* [Stored data]:
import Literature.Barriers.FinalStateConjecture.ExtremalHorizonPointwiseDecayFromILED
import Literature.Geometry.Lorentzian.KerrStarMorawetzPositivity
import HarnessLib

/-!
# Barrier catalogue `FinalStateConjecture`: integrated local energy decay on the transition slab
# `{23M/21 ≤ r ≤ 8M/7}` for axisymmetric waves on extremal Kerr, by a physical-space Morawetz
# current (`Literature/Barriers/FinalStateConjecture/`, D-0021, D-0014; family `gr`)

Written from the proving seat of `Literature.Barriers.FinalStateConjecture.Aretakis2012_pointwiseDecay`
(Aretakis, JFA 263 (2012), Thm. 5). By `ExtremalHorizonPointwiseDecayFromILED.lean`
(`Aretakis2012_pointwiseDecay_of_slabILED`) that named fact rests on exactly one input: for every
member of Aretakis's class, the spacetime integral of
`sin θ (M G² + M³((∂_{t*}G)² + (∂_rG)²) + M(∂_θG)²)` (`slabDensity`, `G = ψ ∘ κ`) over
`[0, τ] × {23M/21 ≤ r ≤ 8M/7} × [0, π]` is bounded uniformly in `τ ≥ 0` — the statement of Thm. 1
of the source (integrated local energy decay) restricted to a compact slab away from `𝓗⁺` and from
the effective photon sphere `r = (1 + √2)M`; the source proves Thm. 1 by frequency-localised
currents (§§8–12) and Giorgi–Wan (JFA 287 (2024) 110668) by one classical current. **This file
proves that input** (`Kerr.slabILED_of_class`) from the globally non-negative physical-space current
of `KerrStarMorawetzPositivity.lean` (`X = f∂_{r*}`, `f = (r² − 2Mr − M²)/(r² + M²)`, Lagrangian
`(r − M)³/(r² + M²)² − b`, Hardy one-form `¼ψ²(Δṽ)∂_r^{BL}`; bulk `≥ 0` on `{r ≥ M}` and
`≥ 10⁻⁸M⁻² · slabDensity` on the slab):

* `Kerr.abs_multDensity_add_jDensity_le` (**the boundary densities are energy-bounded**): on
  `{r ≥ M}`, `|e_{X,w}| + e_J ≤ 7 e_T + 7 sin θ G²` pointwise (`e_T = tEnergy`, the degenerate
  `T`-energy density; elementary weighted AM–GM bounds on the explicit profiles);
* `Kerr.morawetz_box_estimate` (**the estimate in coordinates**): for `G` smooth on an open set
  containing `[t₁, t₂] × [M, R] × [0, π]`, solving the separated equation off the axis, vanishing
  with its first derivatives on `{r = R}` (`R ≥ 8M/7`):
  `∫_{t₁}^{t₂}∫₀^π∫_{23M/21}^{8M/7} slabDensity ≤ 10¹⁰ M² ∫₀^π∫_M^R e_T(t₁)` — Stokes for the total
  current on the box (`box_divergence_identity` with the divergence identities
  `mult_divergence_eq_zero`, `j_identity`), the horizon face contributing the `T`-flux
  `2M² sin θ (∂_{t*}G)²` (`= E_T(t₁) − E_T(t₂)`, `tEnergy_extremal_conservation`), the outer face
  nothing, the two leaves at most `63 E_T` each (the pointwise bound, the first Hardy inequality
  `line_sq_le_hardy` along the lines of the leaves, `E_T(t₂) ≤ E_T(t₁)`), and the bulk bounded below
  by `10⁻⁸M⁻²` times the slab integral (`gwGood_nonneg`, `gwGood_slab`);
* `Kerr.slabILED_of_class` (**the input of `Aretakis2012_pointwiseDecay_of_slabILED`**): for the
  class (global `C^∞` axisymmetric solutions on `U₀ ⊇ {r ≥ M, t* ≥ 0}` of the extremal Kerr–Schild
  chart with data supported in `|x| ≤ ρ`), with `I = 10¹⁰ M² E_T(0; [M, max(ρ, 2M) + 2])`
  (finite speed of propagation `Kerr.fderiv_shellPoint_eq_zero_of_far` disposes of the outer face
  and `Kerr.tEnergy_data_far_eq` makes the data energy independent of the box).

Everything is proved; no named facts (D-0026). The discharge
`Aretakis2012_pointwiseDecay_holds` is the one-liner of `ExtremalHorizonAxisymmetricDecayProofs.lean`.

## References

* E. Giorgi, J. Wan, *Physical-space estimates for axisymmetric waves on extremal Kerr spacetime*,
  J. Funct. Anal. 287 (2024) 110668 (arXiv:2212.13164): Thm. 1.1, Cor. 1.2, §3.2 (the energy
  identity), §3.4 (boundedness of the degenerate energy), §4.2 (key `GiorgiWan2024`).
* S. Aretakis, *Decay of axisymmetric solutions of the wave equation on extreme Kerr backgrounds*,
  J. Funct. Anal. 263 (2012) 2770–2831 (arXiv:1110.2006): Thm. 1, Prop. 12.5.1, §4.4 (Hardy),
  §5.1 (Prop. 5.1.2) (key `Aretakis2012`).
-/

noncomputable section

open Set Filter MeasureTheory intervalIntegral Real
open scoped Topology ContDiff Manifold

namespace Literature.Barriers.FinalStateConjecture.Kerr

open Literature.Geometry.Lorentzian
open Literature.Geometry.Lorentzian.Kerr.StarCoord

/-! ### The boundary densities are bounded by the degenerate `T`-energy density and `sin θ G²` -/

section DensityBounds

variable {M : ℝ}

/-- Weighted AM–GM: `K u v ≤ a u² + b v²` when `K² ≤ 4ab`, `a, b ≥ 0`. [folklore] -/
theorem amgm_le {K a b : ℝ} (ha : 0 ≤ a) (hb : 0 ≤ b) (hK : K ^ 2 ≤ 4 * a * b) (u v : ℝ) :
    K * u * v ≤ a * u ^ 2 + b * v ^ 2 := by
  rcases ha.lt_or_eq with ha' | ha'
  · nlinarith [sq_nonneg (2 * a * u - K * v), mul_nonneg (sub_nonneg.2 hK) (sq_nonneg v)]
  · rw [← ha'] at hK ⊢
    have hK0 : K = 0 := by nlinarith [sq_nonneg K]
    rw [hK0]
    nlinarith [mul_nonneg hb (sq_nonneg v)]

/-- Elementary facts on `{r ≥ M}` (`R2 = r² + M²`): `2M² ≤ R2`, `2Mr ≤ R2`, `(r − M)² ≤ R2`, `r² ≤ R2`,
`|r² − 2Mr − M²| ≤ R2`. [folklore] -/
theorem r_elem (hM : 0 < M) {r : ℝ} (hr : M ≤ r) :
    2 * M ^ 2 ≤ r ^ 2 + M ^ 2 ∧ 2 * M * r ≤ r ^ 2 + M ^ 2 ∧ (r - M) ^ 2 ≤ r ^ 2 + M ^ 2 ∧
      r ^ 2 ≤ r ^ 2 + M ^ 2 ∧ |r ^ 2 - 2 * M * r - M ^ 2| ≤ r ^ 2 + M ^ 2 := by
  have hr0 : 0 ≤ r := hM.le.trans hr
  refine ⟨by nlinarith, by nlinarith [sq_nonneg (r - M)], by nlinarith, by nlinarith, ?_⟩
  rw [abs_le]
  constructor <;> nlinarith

...

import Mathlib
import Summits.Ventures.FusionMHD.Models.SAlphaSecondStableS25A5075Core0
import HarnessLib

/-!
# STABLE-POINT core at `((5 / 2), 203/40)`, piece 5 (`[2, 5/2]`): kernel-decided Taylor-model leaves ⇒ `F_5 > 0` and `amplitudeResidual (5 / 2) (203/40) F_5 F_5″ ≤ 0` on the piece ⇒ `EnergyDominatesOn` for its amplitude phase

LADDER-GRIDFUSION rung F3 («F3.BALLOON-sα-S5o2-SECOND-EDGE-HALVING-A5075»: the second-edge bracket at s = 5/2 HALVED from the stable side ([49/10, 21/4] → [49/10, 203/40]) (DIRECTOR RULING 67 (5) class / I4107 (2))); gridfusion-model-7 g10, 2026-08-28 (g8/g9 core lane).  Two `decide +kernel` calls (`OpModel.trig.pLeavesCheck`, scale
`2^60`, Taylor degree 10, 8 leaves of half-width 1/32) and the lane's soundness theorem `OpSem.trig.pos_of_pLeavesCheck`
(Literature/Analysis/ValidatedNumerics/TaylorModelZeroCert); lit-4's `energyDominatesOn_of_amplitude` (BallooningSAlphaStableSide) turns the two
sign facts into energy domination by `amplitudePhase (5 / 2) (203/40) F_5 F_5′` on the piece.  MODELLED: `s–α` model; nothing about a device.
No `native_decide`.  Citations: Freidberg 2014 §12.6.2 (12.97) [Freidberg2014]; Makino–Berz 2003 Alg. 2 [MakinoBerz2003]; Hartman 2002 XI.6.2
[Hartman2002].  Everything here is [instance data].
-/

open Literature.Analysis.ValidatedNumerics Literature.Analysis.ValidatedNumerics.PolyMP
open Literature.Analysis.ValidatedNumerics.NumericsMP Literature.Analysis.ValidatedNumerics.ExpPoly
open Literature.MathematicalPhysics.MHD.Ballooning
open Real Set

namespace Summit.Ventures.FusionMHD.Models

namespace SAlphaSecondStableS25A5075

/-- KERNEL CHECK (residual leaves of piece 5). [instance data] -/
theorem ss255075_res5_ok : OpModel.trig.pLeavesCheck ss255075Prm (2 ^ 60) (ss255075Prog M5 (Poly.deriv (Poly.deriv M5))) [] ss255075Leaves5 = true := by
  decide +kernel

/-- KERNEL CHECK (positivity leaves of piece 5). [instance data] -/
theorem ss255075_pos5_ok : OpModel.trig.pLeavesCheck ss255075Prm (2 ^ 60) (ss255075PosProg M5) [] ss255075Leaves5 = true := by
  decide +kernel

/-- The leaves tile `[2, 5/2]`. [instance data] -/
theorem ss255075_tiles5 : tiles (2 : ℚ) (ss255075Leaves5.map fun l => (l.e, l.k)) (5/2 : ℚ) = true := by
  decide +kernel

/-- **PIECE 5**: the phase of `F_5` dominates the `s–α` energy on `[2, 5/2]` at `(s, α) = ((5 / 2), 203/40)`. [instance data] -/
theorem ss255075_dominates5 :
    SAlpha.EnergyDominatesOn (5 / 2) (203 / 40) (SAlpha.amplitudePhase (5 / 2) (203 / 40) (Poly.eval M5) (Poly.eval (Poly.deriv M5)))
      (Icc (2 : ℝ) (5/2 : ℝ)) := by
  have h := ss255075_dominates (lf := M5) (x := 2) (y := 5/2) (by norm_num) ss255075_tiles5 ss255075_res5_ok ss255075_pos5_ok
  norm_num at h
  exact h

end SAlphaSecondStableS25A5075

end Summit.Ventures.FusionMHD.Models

* [Problem details]: Among the lines above, return those that contain the string "Analysis".

* [Written solution]:
(Literature/Analysis/ValidatedNumerics/TaylorModelZeroCert); lit-4's `energyDominatesOn_of_amplitude` (BallooningSAlphaStableSide) turns the two
open Literature.Analysis.ValidatedNumerics Literature.Analysis.ValidatedNumerics.PolyMP
open Literature.Analysis.ValidatedNumerics.NumericsMP Literature.Analysis.ValidatedNumerics.ExpPoly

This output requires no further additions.